建て替え前は、リビングを教室にしていて、片付けが大変でしたが、今の家にするときに専用の教室を作ったので、ずいぶん準備が楽になりました、とも。木の床には、柿渋を塗っています。木の床が気持ちいいのか、教室が終わった後で生徒が寝転がって遊んでいます。床に塗った柿渋の色が良かったので、その後ご主人の作品にも良く柿渋を使われるようになったそうです。



↓Kさんの美術教室のホームページです。
http://www.eonet.ne.jp/%7Em-kobo/

 


Kさんの家は特徴のある外観。建物自体が美術教室の看板のようです。




リビング周りには、お気に入りの作品やご自身で作られた家具が、センス良く配置されていました。



リビングに置いてある2客の椅子。奥様は、お風呂上りに結婚当初から使っているこの椅子に座って、本を読むのがお好きなのだそうです。低めの椅子で、とてもくつろげる場所でした。お好きなものを長く大切に使われていることが、とても素敵だなと思いました。



リビングと寝室をつなぐ2階の廊下。写真左手の窓の前にある曲がりのある手摺や、階段の手摺はKさんが調達されたもの。なかなか合う長さの木が無く、ご主人がかなり探し回られたそうです。手摺に限らず、目隠しや、側板、踏み台など室内各所の部材もご主人が探してこられたものを活用して、Kさんらしい家となっています。

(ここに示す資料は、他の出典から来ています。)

import Summits.Ventures.PercRepro.RankLevelSetLevelEightArithCubeA
import Summits.Ventures.PercRepro.RankLevelSetLevelEightArithCubeB
import Summits.Ventures.PercRepro.RankLevelSetLevelEightArithCubeC
import Summits.Ventures.PercRepro.RankLevelSetLevelEightArithCubeD
import Summits.Ventures.PercRepro.RankLevelSetLevelEightArithCubeE
import Summits.Ventures.PercRepro.RankLevelSetLevelEightArithCubeF
import Summits.Ventures.PercRepro.RankLevelSetLevelEightArithCubeG
import Summits.Ventures.PercRepro.RankLevelSetLevelEightArithCubeH
import Summits.Ventures.PercRepro.RankLevelSetLevelEightArithCubeI
import Summits.Ventures.PercRepro.RankLevelSetLevelEightArithCubeJ
import Summits.Ventures.PercRepro.RankLevelSetLevelEightArithCubeK
import Summits.Ventures.PercRepro.RankLevelSetLevelEightArithCubeL
import Summits.Ventures.PercRepro.RankLevelSetLevelEightArithCubeM
import Summits.Ventures.PercRepro.RankLevelSetLevelEightArithCubeN
import Summits.Ventures.PercRepro.RankLevelSetLevelEightArithCubeO

/-!
# PercRepro — THE LEVEL-`8` DISPATCHER OF THE PARTITION CHAIN WITH THE CUBIC MULTIPLICITY: `(P_d)` for `9 ≤ d ≤ 168`, `p ≥ 191`
(p4, gen 16; a feeder for S4). The 160 cases of RankLevelSetLevelEightArithCubeA … P in one statement generic in `d`.
Axioms: standard.
-/

namespace PercRepro

namespace ThmN

/-- **`(P_d)` at level `8` in the `7/8` form with the cubic multiplicity (partition count), every corank `9 ≤ d ≤ 168`,
every `p ≥ 191`, in `ℚ`** — the dispatcher of the 160 cases. -/
theorem level_eight_poly_cube (d : ℕ) (hd1 : 9 ≤ d) (hd2 : d ≤ 168) (p : ℕ) (hp : 191 ≤ p) :
    8 * ((((p + d).choose 8 : ℕ) : ℚ) + (∑ j ∈ Finset.range (d - 8), ((Nat.choose (min 150 (max ((d + min 72 d) / 2 + 1) (min 71 (d - 1) + 2) - 2)) j : ℕ) : ℚ) / (((j + 1) + 3 * (j + 1).choose 2 + 3 * (j + 1).choose 3 : ℕ) : ℚ)) *
      (((d * (d + 1) / 2 : ℕ) : ℚ) * ((p + d).choose 6 : ℚ) + ((d * (d + 1) * (d + 2) / 3 : ℕ) : ℚ) * ((p + d).choose 5 : ℚ) + (((d + 4).choose 5 : ℕ) : ℚ) * ((p + d).choose 4 : ℚ) + (((d + 5).choose 6 : ℕ) : ℚ) * ((p + d).choose 3 : ℚ) + (((d + 6).choose 7 : ℕ) : ℚ) * ((p + d).choose 2 : ℚ) + (((d + 7).choose 8 : ℕ) : ℚ) * (p + d : ℚ) + (((d + 8).choose 9 : ℕ) : ℚ)) +
      ((∑ j ∈ Finset.range (d - 8), ((Nat.choose (min 159 (8 + d) - 9) j : ℕ) : ℚ) / (((j + 1) + 3 * (j + 1).choose 2 + 3 * (j + 1).choose 3 : ℕ) : ℚ)) - (∑ j ∈ Finset.range (d - 8), ((Nat.choose (min 71 (d - 1)) j : ℕ) : ℚ) / (((j + 1) + 3 * (j + 1).choose 2 + 3 * (j + 1).choose 3 : ℕ) : ℚ))) *
      ((d * (d + 1) / 2 * (min 159 (8 + d)).choose 6 + d * (d + 1) * (d + 2) / 3 * (min 159 (8 + d)).choose 5 + (d + 4).choose 5 * (min 159 (8 + d)).choose 4 + (d + 5).choose 6 * (min 159 (8 + d)).choose 3 + (d + 6).choose 7 * (min 159 (8 + d)).choose 2 + (d + 7).choose 8 * (min 159 (8 + d)) + (d + 8).choose 9 : ℕ) : ℚ)) ≤
      7 * 2 ^ (d - 8) * (((p + 8).choose 8 : ℕ) : ℚ) := by
  interval_cases d
  · exact level_eight_poly_cube_9 p hp
  · exact level_eight_poly_cube_10 p hp
  · exact level_eight_poly_cube_11 p hp
  · exact level_eight_poly_cube_12 p hp
  · exact level_eight_poly_cube_13 p hp
  · exact level_eight_poly_cube_14 p hp
  · exact level_eight_poly_cube_15 p hp
  · exact level_eight_poly_cube_16 p hp
  · exact level_eight_poly_cube_17 p hp
  · exact level_eight_poly_cube_18 p hp
  · exact level_eight_poly_cube_19 p hp
  · exact level_eight_poly_cube_20 p hp
  · exact level_eight_poly_cube_21 p hp
  · exact level_eight_poly_cube_22 p hp
  · exact level_eight_poly_cube_23 p hp
  · exact level_eight_poly_cube_24 p hp
  · exact level_eight_poly_cube_25 p hp
  · exact level_eight_poly_cube_26 p hp
  · exact level_eight_poly_cube_27 p hp
  · exact level_eight_poly_cube_28 p hp
  · exact level_eight_poly_cube_29 p hp
  · exact level_eight_poly_cube_30 p hp
  · exact level_eight_poly_cube_31 p hp
  · exact level_eight_poly_cube_32 p hp
  · exact level_eight_poly_cube_33 p hp
  · exact level_eight_poly_cube_34 p hp
  · exact level_eight_poly_cube_35 p hp
  · exact level_eight_poly_cube_36 p hp
  · exact level_eight_poly_cube_37 p hp
  · exact level_eight_poly_cube_38 p hp
  · exact level_eight_poly_cube_39 p hp
  · exact level_eight_poly_cube_40 p hp
  · exact level_eight_poly_cube_41 p hp
  · exact level_eight_poly_cube_42 p hp
  · exact level_eight_poly_cube_43 p hp
  · exact level_eight_poly_cube_44 p hp
  · exact level_eight_poly_cube_45 p hp
  · exact level_eight_poly_cube_46 p hp
  · exact level_eight_poly_cube_47 p hp
  · exact level_eight_poly_cube_48 p hp
  · exact level_eight_poly_cube_49 p hp
  · exact level_eight_poly_cube_50 p hp
  · exact level_eight_poly_cube_51 p hp
  · exact level_eight_poly_cube_52 p hp
  · exact level_eight_poly_cube_53 p hp
  · exact level_eight_poly_cube_54 p hp
  · exact level_eight_poly_cube_55 p hp
  · exact level_eight_poly_cube_56 p hp
  · exact level_eight_poly_cube_57 p hp
  · exact level_eight_poly_cube_58 p hp
  · exact level_eight_poly_cube_59 p hp
  · exact level_eight_poly_cube_60 p hp
  · exact level_eight_poly_cube_61 p hp
  · exact level_eight_poly_cube_62 p hp
  · exact level_eight_poly_cube_63 p hp
  · exact level_eight_poly_cube_64 p hp
  · exact level_eight_poly_cube_65 p hp
  · exact level_eight_poly_cube_66 p hp
  · exact level_eight_poly_cube_67 p hp
  · exact level_eight_poly_cube_68 p hp
  · exact level_eight_poly_cube_69 p hp
  · exact level_eight_poly_cube_70 p hp
  · exact level_eight_poly_cube_71 p hp
  · exact level_eight_poly_cube_72 p hp
  · exact level_eight_poly_cube_73 p hp
  · exact level_eight_poly_cube_74 p hp
  · exact level_eight_poly_cube_75 p hp
  · exact level_eight_poly_cube_76 p hp
  · exact level_eight_poly_cube_77 p hp
  · exact level_eight_poly_cube_78 p hp
  · exact level_eight_poly_cube_79 p hp
  · exact level_eight_poly_cube_80 p hp
  · exact level_eight_poly_cube_81 p hp
  · exact level_eight_poly_cube_82 p hp
  · exact level_eight_poly_cube_83 p hp
  · exact level_eight_poly_cube_84 p hp
  · exact level_eight_poly_cube_85 p hp
  · exact level_eight_poly_cube_86 p hp
  · exact level_eight_poly_cube_87 p hp
  · exact level_eight_poly_cube_88 p hp
  · exact level_eight_poly_cube_89 p hp
  · exact level_eight_poly_cube_90 p hp
  · exact level_eight_poly_cube_91 p hp
  · exact level_eight_poly_cube_92 p hp
  · exact level_eight_poly_cube_93 p hp
  · exact level_eight_poly_cube_94 p hp
  · exact level_eight_poly_cube_95 p hp
  · exact level_eight_poly_cube_96 p hp
  · exact level_eight_poly_cube_97 p hp
  · exact level_eight_poly_cube_98 p hp
  · exact level_eight_poly_cube_99 p hp
  · exact level_eight_poly_cube_100 p hp
  · exact level_eight_poly_cube_101 p hp
  · exact level_eight_poly_cube_102 p hp
  · exact level_eight_poly_cube_103 p hp
  · exact level_eight_poly_cube_104 p hp
  · exact level_eight_poly_cube_105 p hp
  · exact level_eight_poly_cube_106 p hp
  · exact level_eight_poly_cube_107 p hp
  · exact level_eight_poly_cube_108 p hp
  · exact level_eight_poly_cube_109 p hp
  · exact level_eight_poly_cube_110 p hp
  · exact level_eight_poly_cube_111 p hp
  · exact level_eight_poly_cube_112 p hp
  · exact level_eight_poly_cube_113 p hp
  · exact level_eight_poly_cube_114 p hp
  · exact level_eight_poly_cube_115 p hp
  · exact level_eight_poly_cube_116 p hp
  · exact level_eight_poly_cube_117 p hp
  · exact level_eight_poly_cube_118 p hp
  · exact level_eight_poly_cube_119 p hp
  · exact level_eight_poly_cube_120 p hp
  · exact level_eight_poly_cube_121 p hp
  · exact level_eight_poly_cube_122 p hp
  · exact level_eight_poly_cube_123 p hp
  · exact level_eight_poly_cube_124 p hp
  · exact level_eight_poly_cube_125 p hp
  · exact level_eight_poly_cube_126 p hp
  · exact level_eight_poly_cube_127 p hp
  · exact level_eight_poly_cube_128 p hp
  · exact level_eight_poly_cube_129 p hp
  · exact level_eight_poly_cube_130 p hp
  · exact level_eight_poly_cube_131 p hp
  · exact level_eight_poly_cube_132 p hp
  · exact level_eight_poly_cube_133 p hp
  · exact level_eight_poly_cube_134 p hp
  · exact level_eight_poly_cube_135 p hp
  · exact level_eight_poly_cube_136 p hp
  · exact level_eight_poly_cube_137 p hp
  · exact level_eight_poly_cube_138 p hp
  · exact level_eight_poly_cube_139 p hp
  · exact level_eight_poly_cube_140 p hp
  · exact level_eight_poly_cube_141 p hp
  · exact level_eight_poly_cube_142 p hp
  · exact level_eight_poly_cube_143 p hp
  · exact level_eight_poly_cube_144 p hp
  · exact level_eight_poly_cube_145 p hp
  · exact level_eight_poly_cube_146 p hp
  · exact level_eight_poly_cube_147 p hp
  · exact level_eight_poly_cube_148 p hp
  · exact level_eight_poly_cube_149 p hp
  · exact level_eight_poly_cube_150 p hp
  · exact level_eight_poly_cube_151 p hp
  · exact level_eight_poly_cube_152 p hp
  · exact level_eight_poly_cube_153 p hp
  · exact level_eight_poly_cube_154 p hp
  · exact level_eight_poly_cube_155 p hp
  · exact level_eight_poly_cube_156 p hp
  · exact level_eight_poly_cube_157 p hp
  · exact level_eight_poly_cube_158 p hp
  · exact level_eight_poly_cube_159 p hp
  · exact level_eight_poly_cube_160 p hp
  · exact level_eight_poly_cube_161 p hp
  · exact level_eight_poly_cube_162 p hp
  · exact level_eight_poly_cube_163 p hp
  · exact level_eight_poly_cube_164 p hp
  · exact level_eight_poly_cube_165 p hp
  · exact level_eight_poly_cube_166 p hp
  · exact level_eight_poly_cube_167 p hp
  · exact level_eight_poly_cube_168 p hp

end ThmN

end PercRepro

玄関の土間には、奥様が初めて調合した釉薬を塗った陶板が埋められていました。ここは奥様の想い入れのある所だったので、試行錯誤をこらし手間がかかった場所のひとつです。今では、玄関土間が素敵な作品になりました。



美術教室の入り口には、ご主人が"ちょうな"で彫った栗の柱と、目隠しとなるように栗の板で作られた作品が、シンプルな外観のアクセントになっています。


Kさんのお家を担当させて頂いた岡田です。最初に図面を見た時、室内手摺りが
雑木と記載されていて ぞぞっ雑木・・・?と半信半疑で聞きますとKさん支給で
樹木の枝を切り落としてくる!とか。予想はしていましたが曲がり曲がった雑木を
取付けるのに苦労した事を思い出しました。室内にはKさんの想いが込もった
広葉樹を多様に使わせて頂き、彫刻家ならではの「 味のあるお家 」が
実現したのでは無いでしょうか。 

先日、取材でお会いしたKさん(ご夫婦)のスローライフを楽しんで居られる
姿を見て、工事中苦労もありましたが作って良かったなぁ〜 と思う瞬間です。
Kさん有難う御座いました。 そして、これからも宜しくお願い致します。